WHAT THE TASK REQUIRES: Within the entries below, find each line containing the word "leftPart" and copy it.

%%

import Mathlib
import Summits.Ventures.PercRepro.TriangleCapStarFamilyClasses
import Summits.Ventures.PercRepro.TriangleCapAddEdges
import Summits.Ventures.PercRepro.TriangleCapDeepThreeWitness
import Summits.Ventures.PercRepro.TriangleCapSubBandMember

/-!
# PercRepro — THE STAR FAMILY: THE GRAPH, ITS TRIANGLE-FREENESS, EDGES AND THE DEGREE OF `w` (p3, gen 56; part 317)

On `n = ℓ + 1 + (s − t)` vertices, `t = Rc + a (D − 1) + Q D + a`: the bipartite part `H0SF` is the pair witness
of part 245 with the ends of parts 315–316 and the star of `s − t` leaves at `w = 0` (`s − a` edges); the inside
edges `SSF` join the centre `a + Q + 1` to every special `1, …, a`; the graph of the band is `HSF = addEdges H0SF SSF`.
It is triangle-free (`cliqueFree_HSF`: the inside edges form a star; the centre's rows `ℓ + 1, …, ℓ + Rc` and the
specials' rows `ℓ + Rc + 1, …` are disjoint; two left vertices are never adjacent in `H0SF`), has `s` edges
(`card_edges_HSF`) and `w` of degree `s − t` (`deg_HSF_zero`); its off-degrees `offSF` are computed in part 317b
(TriangleCapStarFamilyOffDeg).  Axioms: standard.
-/

namespace PercRepro

namespace TriangleCap

namespace C047

open Finset

/-- Membership of `fin' v` in the pair `s(fin' p, fin' q)` (`v, p, q < n`). -/
theorem mem_pair_iff' (n : ℕ) (hn : 0 < n) (v p q : ℕ) (hv : v < n) (hp : p < n) (hq : q < n) :
    fin' n hn v ∈ s(fin' n hn p, fin' n hn q) ↔ v = p ∨ v = q := by
  rw [Sym2.mem_iff, Fin.ext_iff, Fin.ext_iff, fin'_val n hn v hv, fin'_val n hn p hp, fin'_val n hn q hq]

/-- `fin' p ≠ fin' q` for `p ≠ q < n`. -/
theorem fin'_ne' (n : ℕ) (hn : 0 < n) (p q : ℕ) (hp : p < n) (hq : q < n) (hpq : p ≠ q) :
    fin' n hn p ≠ fin' n hn q := by
  intro h
  have := congrArg Fin.val h
  rw [fin'_val n hn p hp, fin'_val n hn q hq] at this
  exact hpq this

/-- The number of vertices of the band: `ℓ + 1 + (s − t)`. -/
abbrev nSF (s ℓ t : ℕ) : ℕ := ℓ + 1 + (s - t)

/-- `0 < nSF`. -/
theorem nSF_pos (s ℓ t : ℕ) : 0 < nSF s ℓ t := by
  unfold nSF
  omega

/-- The bipartite part: the pair witness with the ends of the star family and `s − a` edges. -/
abbrev H0SF (s ℓ t D a Rc short E Q : ℕ) : SimpleGraph (Fin (nSF s ℓ t)) :=
  missingGraph (genWitness (nSF s ℓ t) (ℓ + 1) (s - a) (Rc + a * (D - 1) + Q * D) (nSF_pos s ℓ t)
    (lfSF D a Rc Q) (rfSF ℓ D a Rc short E)) (leftPart (nSF s ℓ t) (ℓ + 1))

/-- The inside edges: the centre `a + Q + 1` joined to every special `1 + c`, `c < a`. -/
abbrev SSF (s ℓ t a Q : ℕ) : Finset (Sym2 (Fin (nSF s ℓ t))) :=
  (range a).image (fun c => s(fin' (nSF s ℓ t) (nSF_pos s ℓ t) (a + Q + 1), fin' (nSF s ℓ t) (nSF_pos s ℓ t) (1 + c)))

/-- **THE GRAPH OF THE STAR FAMILY:** the bipartite part plus the inside edges. -/
abbrev HSF (s ℓ t D a Rc short E Q : ℕ) : SimpleGraph (Fin (nSF s ℓ t)) :=
  addEdges (H0SF s ℓ t D a Rc short E Q) (SSF s ℓ t a Q)

/-- The off-degrees of the star family at `w = 0`, as a function of the vertex number. -/
def offSF (ℓ D a Rc short E Q v : ℕ) : ℕ :=
  if v = 0 then 0
  else if v ≤ a then D
  else if v ≤ a + Q then D
  else if v = a + Q + 1 then Rc + a
  else if v ≤ ℓ then 0
  else if v < ℓ + 1 + Rc then 1 + kSF D a Rc short (v - (ℓ + 1))
  else if v < ℓ + 1 + Rc + (D - 1) then a + kSF D a Rc short (v - (ℓ + 1))
  else if v < ℓ + 1 + (Rc + (D - 1) + E) then D
  else 0

/-- Membership in the inside edges. -/
theorem mem_SSF (s ℓ t a Q : ℕ) (e : Sym2 (Fin (nSF s ℓ t))) :
    e ∈ SSF s ℓ t a Q ↔ ∃ c, c < a ∧
      s(fin' (nSF s ℓ t) (nSF_pos s ℓ t) (a + Q + 1), fin' (nSF s ℓ t) (nSF_pos s ℓ t) (1 + c)) = e := by
  unfold SSF
  rw [mem_image]
  simp only [mem_range]

/-- The ends of an inside edge: the centre and a special, hence left vertices `1 ≤ x ≤ a + Q + 1`. -/
theorem SSF_ends (s ℓ t a Q : ℕ) (hℓ : a + Q + 1 ≤ ℓ) (e : Sym2 (Fin (nSF s ℓ t))) (he : e ∈ SSF s ℓ t a Q)
    (x : Fin (nSF s ℓ t)) (hx : x ∈ e) : (x.val = a + Q + 1 ∨ (1 ≤ x.val ∧ x.val ≤ a)) := by
  obtain ⟨c, hc, rfl⟩ := (mem_SSF s ℓ t a Q e).mp he
  have hxv : x = fin' (nSF s ℓ t) (nSF_pos s ℓ t) x.val := Fin.ext (by rw [fin'_val _ _ x.val x.isLt])
  rw [hxv, mem_pair_iff' (nSF s ℓ t) (nSF_pos s ℓ t) x.val (a + Q + 1) (1 + c) x.isLt (by unfold nSF; omega)
    (by unfold nSF; omega)] at hx
  omega

/-- Every inside edge contains the centre. -/
theorem SSF_centre (s ℓ t a Q : ℕ) (e : Sym2 (Fin (nSF s ℓ t))) (he : e ∈ SSF s ℓ t a Q) :
    fin' (nSF s ℓ t) (nSF_pos s ℓ t) (a + Q + 1) ∈ e := by
  obtain ⟨c, -, rfl⟩ := (mem_SSF s ℓ t a Q e).mp he
  exact Sym2.mem_mk_left _ _

/-- No inside edge is diagonal. -/
theorem SSF_nondiag (s ℓ t a Q : ℕ) (hℓ : a + Q + 1 ≤ ℓ) : ∀ e ∈ SSF s ℓ t a Q, ¬ e.IsDiag := by
  intro e he
  obtain ⟨c, hc, rfl⟩ := (mem_SSF s ℓ t a Q e).mp he
  rw [Sym2.mk_isDiag_iff]
  exact fin'_ne' _ _ _ _ (by unfold nSF; omega) (by unfold nSF; omega) (by omega)

/-- `0` lies in no inside edge. -/
theorem SSF_zero (s ℓ t a Q : ℕ) (hℓ : a + Q + 1 ≤ ℓ) :
    ∀ e ∈ SSF s ℓ t a Q, fin' (nSF s ℓ t) (nSF_pos s ℓ t) 0 ∉ e := by
  intro e he h
  have := SSF_ends s ℓ t a Q hℓ e he _ h
  rw [fin'_val _ _ 0 (nSF_pos s ℓ t)] at this
  omega

/-- Two vertices of the left part are never adjacent in the bipartite part. -/
theorem not_adj_H0SF_left (s ℓ t D a Rc short E Q : ℕ) (x y : Fin (nSF s ℓ t)) (hx : x.val < ℓ + 1)
    (hy : y.val < ℓ + 1) : ¬ (H0SF s ℓ t D a Rc short E Q).Adj x y := by
  intro h
  have hb := bipSub_missingGraph (genWitness (nSF s ℓ t) (ℓ + 1) (s - a) (Rc + a * (D - 1) + Q * D)
    (nSF_pos s ℓ t) (lfSF D a Rc Q) (rfSF ℓ D a Rc short E)) (leftPart (nSF s ℓ t) (ℓ + 1)) x y h
  simp only [leftPart, mem_filter, mem_univ, true_and] at hb
  exact (hb.mp hx) hy

/-- A non-zero left vertex adjacent to a right vertex in the bipartite part is the end of a pair. -/
theorem adj_H0SF_pair (s ℓ t D a Rc short E Q : ℕ) (ha : 1 ≤ a) (hRc : 1 ≤ Rc) (hshort : short + 1 ≤ D)
    (hQ : 1 ≤ Q) (hQ1 : D ≤ Q + 1) (hQE : 1 ≤ E → D ≤ Q)
    (hinc : Rc * (D - 1) + (D - 1) * (D - a) + E * D = Q * D + short) (hℓ : a + Q + 1 ≤ ℓ)
    (hN : Rc + (D - 1) + E ≤ s - t) (x y : Fin (nSF s ℓ t)) (hx1 : 1 ≤ x.val) (hx : x.val < ℓ + 1)
    (hy : ℓ + 1 ≤ y.val) (h : (H0SF s ℓ t D a Rc short E Q).Adj x y) :
    ∃ i, i < Rc + a * (D - 1) + Q * D ∧ lfSF D a Rc Q i = x.val ∧ rfSF ℓ D a Rc short E i = y.val := by
  have hg := goodEnds_SF (nSF s ℓ t) ℓ D a Rc short E Q ha hRc hshort hQ hQ1 hQE hinc hℓ (by unfold nSF; omega)
  rw [missingGraph_genWitness_adj (nSF s ℓ t) (ℓ + 1) (s - a) (Rc + a * (D - 1) + Q * D) (nSF_pos s ℓ t)
    (lfSF D a Rc Q) (rfSF ℓ D a Rc short E) x y hx hy] at h
  rcases h with ⟨h0, -⟩ | h
  · omega
  · rw [mem_genPairs] at h
    obtain ⟨i, hi, he⟩ := h
    unfold genPair at he
    rw [Sym2.eq_iff] at he
    have hl := hg.1 i hi
    have hr := hg.2.1 i hi
    rcases he with ⟨hx', hy'⟩ | ⟨hx', hy'⟩
    · refine ⟨i, hi, ?_, ?_⟩
      · rw [← hx', fin'_val _ _ _ (by unfold nSF; omega)]
      · rw [← hy', fin'_val _ _ _ hr.2]
    · exfalso
      have := congrArg Fin.val hy'
      rw [fin'_val _ _ _ hr.2] at this
      omega

/-- No inside edge is an edge of the bipartite part. -/
theorem SSF_new (s ℓ t D a Rc short E Q : ℕ) (hℓ : a + Q + 1 ≤ ℓ) :
    ∀ u v, s(u, v) ∈ SSF s ℓ t a Q → ¬ (H0SF s ℓ t D a Rc short E Q).Adj u v := by
  intro u v h
  have hu := SSF_ends s ℓ t a Q hℓ _ h u (Sym2.mem_mk_left u v)
  have hv := SSF_ends s ℓ t a Q hℓ _ h v (Sym2.mem_mk_right u v)
  exact not_adj_H0SF_left s ℓ t D a Rc short E Q u v (by omega) (by omega)

/-- The inside edges form a star, hence a triangle-free graph. -/
theorem SSF_triangle_free (s ℓ t a Q : ℕ) (hℓ : a + Q + 1 ≤ ℓ) :
    ∀ x y z, s(x, y) ∈ SSF s ℓ t a Q → s(y, z) ∈ SSF s ℓ t a Q → s(x, z) ∈ SSF s ℓ t a Q → False := by
  intro x y z h1 h2 h3
  have hxy : x.val ≠ y.val := fun h => SSF_nondiag s ℓ t a Q hℓ _ h1 (by
    rw [Sym2.mk_isDiag_iff]
    exact Fin.ext h)
  have hyz : y.val ≠ z.val := fun h => SSF_nondiag s ℓ t a Q hℓ _ h2 (by
    rw [Sym2.mk_isDiag_iff]
    exact Fin.ext h)
  have hxz : x.val ≠ z.val := fun h => SSF_nondiag s ℓ t a Q hℓ _ h3 (by
    rw [Sym2.mk_isDiag_iff]
    exact Fin.ext h)
  have c1 := SSF_centre s ℓ t a Q _ h1
  have c2 := SSF_centre s ℓ t a Q _ h2
  have c3 := SSF_centre s ℓ t a Q _ h3
  rw [Sym2.mem_iff] at c1 c2 c3
  have hC : a + Q + 1 < nSF s ℓ t := by
    unfold nSF
    omega
  have e1 : ∀ u : Fin (nSF s ℓ t), fin' (nSF s ℓ t) (nSF_pos s ℓ t) (a + Q + 1) = u → u.val = a + Q + 1 := by
    intro u hu
    rw [← hu, fin'_val _ _ _ hC]
  rcases c1 with c1 | c1 <;> rcases c2 with c2 | c2 <;> rcases c3 with c3 | c3 <;>
    simp only [e1 _ c1, e1 _ c2, e1 _ c3] at hxy hyz hxz <;> omega

/-- No inside edge has a common neighbour in the bipartite part: the centre's rows are the centre rows, a
special's rows are outer rows. -/
theorem SSF_no_common (s ℓ t D a Rc short E Q : ℕ) (ha : 1 ≤ a) (hRc : 1 ≤ Rc) (hshort : short + 1 ≤ D)
    (hQ : 1 ≤ Q) (hQ1 : D ≤ Q + 1) (hQE : 1 ≤ E → D ≤ Q)
    (hinc : Rc * (D - 1) + (D - 1) * (D - a) + E * D = Q * D + short) (hℓ : a + Q + 1 ≤ ℓ)
    (hN : Rc + (D - 1) + E ≤ s - t) :
    ∀ x y z, s(x, y) ∈ SSF s ℓ t a Q → (H0SF s ℓ t D a Rc short E Q).Adj x z →
      (H0SF s ℓ t D a Rc short E Q).Adj y z → False := by
  intro x y z hS hxz hyz
  have hx := SSF_ends s ℓ t a Q hℓ _ hS x (Sym2.mem_mk_left x y)
  have hy := SSF_ends s ℓ t a Q hℓ _ hS y (Sym2.mem_mk_right x y)
  rcases Nat.lt_or_ge z.val (ℓ + 1) with hz | hz
  · exact not_adj_H0SF_left s ℓ t D a Rc short E Q x z (by omega) hz hxz
  obtain ⟨i, hi, hli, hri⟩ := adj_H0SF_pair s ℓ t D a Rc short E Q ha hRc hshort hQ hQ1 hQE hinc hℓ hN x z
    (by omega) (by omega) hz hxz
  obtain ⟨i', hi', hli', hri'⟩ := adj_H0SF_pair s ℓ t D a Rc short E Q ha hRc hshort hQ hQ1 hQE hinc hℓ hN y z
    (by omega) (by omega) hz hyz
  have hne : x.val ≠ y.val := fun h => SSF_nondiag s ℓ t a Q hℓ _ hS (by
    rw [Sym2.mk_isDiag_iff]
    exact Fin.ext h)
  have hC : a + Q + 1 < nSF s ℓ t := by
    unfold nSF
    omega
  have hc := SSF_centre s ℓ t a Q _ hS
  rw [Sym2.mem_iff] at hc
  -- one end is the centre, the other a special
  rcases hc with hc | hc
  · have hx' : x.val = a + Q + 1 := by rw [← hc, fin'_val _ _ _ hC]
    have hy' : 1 ≤ y.val ∧ y.val ≤ a := by omega
    have hiC : i < Rc := (lfSF_eq_centre_iff D a Rc Q i ha hQ).mp (by omega)
    have hiS := (lfSF_le_iff D a Rc Q i' ha hQ).mp (by omega)
    have h1 := rfSF_of_centre ℓ D a Rc short E i hiC
    have h2 := rfSF_of_special ℓ D a Rc short E i' hiS.1 hiS.2
    omega
  · have hy' : y.val = a + Q + 1 := by rw [← hc, fin'_val _ _ _ hC]
    have hx' : 1 ≤ x.val ∧ x.val ≤ a := by omega
    have hiC : i' < Rc := (lfSF_eq_centre_iff D a Rc Q i' ha hQ).mp (by omega)
    have hiS := (lfSF_le_iff D a Rc Q i ha hQ).mp (by omega)
    have h1 := rfSF_of_centre ℓ D a Rc short E i' hiC
    have h2 := rfSF_of_special ℓ D a Rc short E i hiS.1 hiS.2
    omega

/-- No two inside edges at a vertex are closed by an edge of the bipartite part (their ends are left vertices). -/
theorem SSF_no_mixed (s ℓ t D a Rc short E Q : ℕ) (hℓ : a + Q + 1 ≤ ℓ) :
    ∀ x y z, s(x, y) ∈ SSF s ℓ t a Q → s(y, z) ∈ SSF s ℓ t a Q →
      (H0SF s ℓ t D a Rc short E Q).Adj x z → False := by
  intro x y z h1 h2 hxz
  have hx := SSF_ends s ℓ t a Q hℓ _ h1 x (Sym2.mem_mk_left x y)
  have hz := SSF_ends s ℓ t a Q hℓ _ h2 z (Sym2.mem_mk_right y z)
  exact not_adj_H0SF_left s ℓ t D a Rc short E Q x z (by omega) (by omega) hxz

/-- **THE STAR FAMILY IS TRIANGLE-FREE.** -/
theorem cliqueFree_HSF (s ℓ t D a Rc short E Q : ℕ) (ha : 1 ≤ a) (hRc : 1 ≤ Rc) (hshort : short + 1 ≤ D)
    (hQ : 1 ≤ Q) (hQ1 : D ≤ Q + 1) (hQE : 1 ≤ E → D ≤ Q)
    (hinc : Rc * (D - 1) + (D - 1) * (D - a) + E * D = Q * D + short) (hℓ : a + Q + 1 ≤ ℓ)
    (hN : Rc + (D - 1) + E ≤ s - t) : (HSF s ℓ t D a Rc short E Q).CliqueFree 3 :=
  cliqueFree_addEdges _ _ (cliqueFree_of_bipSub _ _ (bipSub_missingGraph _ _)) (SSF_triangle_free s ℓ t a Q hℓ)
    (SSF_no_common s ℓ t D a Rc short E Q ha hRc hshort hQ hQ1 hQE hinc hℓ hN) (SSF_no_mixed s ℓ t D a Rc short E Q hℓ)

/-- The inside edges are `a` in number. -/
theorem card_SSF (s ℓ t a Q : ℕ) (hℓ : a + Q + 1 ≤ ℓ) : (SSF s ℓ t a Q).card = a := by
  unfold SSF
  rw [card_image_of_injOn, card_range]
  intro c hc c' hc' h
  rw [mem_coe, mem_range] at hc hc'
  rw [Sym2.eq_iff] at h
  rcases h with ⟨-, h⟩ | ⟨h, -⟩
  · have := congrArg Fin.val h
    rw [fin'_val _ _ _ (by unfold nSF; omega), fin'_val _ _ _ (by unfold nSF; omega)] at this
    omega
  · have := congrArg Fin.val h
    rw [fin'_val _ _ _ (by unfold nSF; omega), fin'_val _ _ _ (by unfold nSF; omega)] at this
    omega

/-- **THE EDGE COUNT:** `s`. -/
theorem card_edges_HSF (s ℓ t D a Rc short E Q : ℕ) (ht : t = Rc + a * (D - 1) + Q * D + a) (ha : 1 ≤ a)
    (hRc : 1 ≤ Rc) (hshort : short + 1 ≤ D) (hQ : 1 ≤ Q) (hQ1 : D ≤ Q + 1) (hQE : 1 ≤ E → D ≤ Q)
    (hinc : Rc * (D - 1) + (D - 1) * (D - a) + E * D = Q * D + short) (hℓ : a + Q + 1 ≤ ℓ)
    (hN : Rc + (D - 1) + E ≤ s - t) (hs : 2 * t ≤ s) : (HSF s ℓ t D a Rc short E Q).edgeFinset.card = s := by
  have hg := goodEnds_SF (nSF s ℓ t) ℓ D a Rc short E Q ha hRc hshort hQ hQ1 hQE hinc hℓ (by unfold nSF; omega)
  rw [card_edgeFinset_addEdges _ _ (SSF_nondiag s ℓ t a Q hℓ) (SSF_new s ℓ t D a Rc short E Q hℓ),
    card_edges_missingGraph_genWitness (nSF s ℓ t) (ℓ + 1) (s - a) (Rc + a * (D - 1) + Q * D) (nSF_pos s ℓ t)
      (lfSF D a Rc Q) (rfSF ℓ D a Rc short E) hg (by omega) (by omega) (by unfold nSF; omega),
    card_SSF s ℓ t a Q hℓ]
  omega

/-- **THE DEGREE OF `w = 0`:** `s − t`. -/
theorem deg_HSF_zero (s ℓ t D a Rc short E Q : ℕ) (ht : t = Rc + a * (D - 1) + Q * D + a) (ha : 1 ≤ a)
    (hRc : 1 ≤ Rc) (hshort : short + 1 ≤ D) (hQ : 1 ≤ Q) (hQ1 : D ≤ Q + 1) (hQE : 1 ≤ E → D ≤ Q)
    (hinc : Rc * (D - 1) + (D - 1) * (D - a) + E * D = Q * D + short) (hℓ : a + Q + 1 ≤ ℓ)
    (hN : Rc + (D - 1) + E ≤ s - t) (hs : 2 * t ≤ s) :
    deg (HSF s ℓ t D a Rc short E Q) (fin' (nSF s ℓ t) (nSF_pos s ℓ t) 0) = s - t := by
  have hg := goodEnds_SF (nSF s ℓ t) ℓ D a Rc short E Q ha hRc hshort hQ hQ1 hQE hinc hℓ (by unfold nSF; omega)
  rw [deg_addEdges_of_notMem _ _ _ (SSF_zero s ℓ t a Q hℓ),
    deg_missingGraph_genWitness_zero (nSF s ℓ t) (ℓ + 1) (s - a) (Rc + a * (D - 1) + Q * D) (nSF_pos s ℓ t)
      (lfSF D a Rc Q) (rfSF ℓ D a Rc short E) hg (by omega) (by unfold nSF; omega)]
  omega

end C047

end TriangleCap

end PercRepro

%%

TASK RESULT:
    (lfSF D a Rc Q) (rfSF ℓ D a Rc short E)) (leftPart (nSF s ℓ t) (ℓ + 1))
    (nSF_pos s ℓ t) (lfSF D a Rc Q) (rfSF ℓ D a Rc short E)) (leftPart (nSF s ℓ t) (ℓ + 1)) x y h
  simp only [leftPart, mem_filter, mem_univ, true_and] at hb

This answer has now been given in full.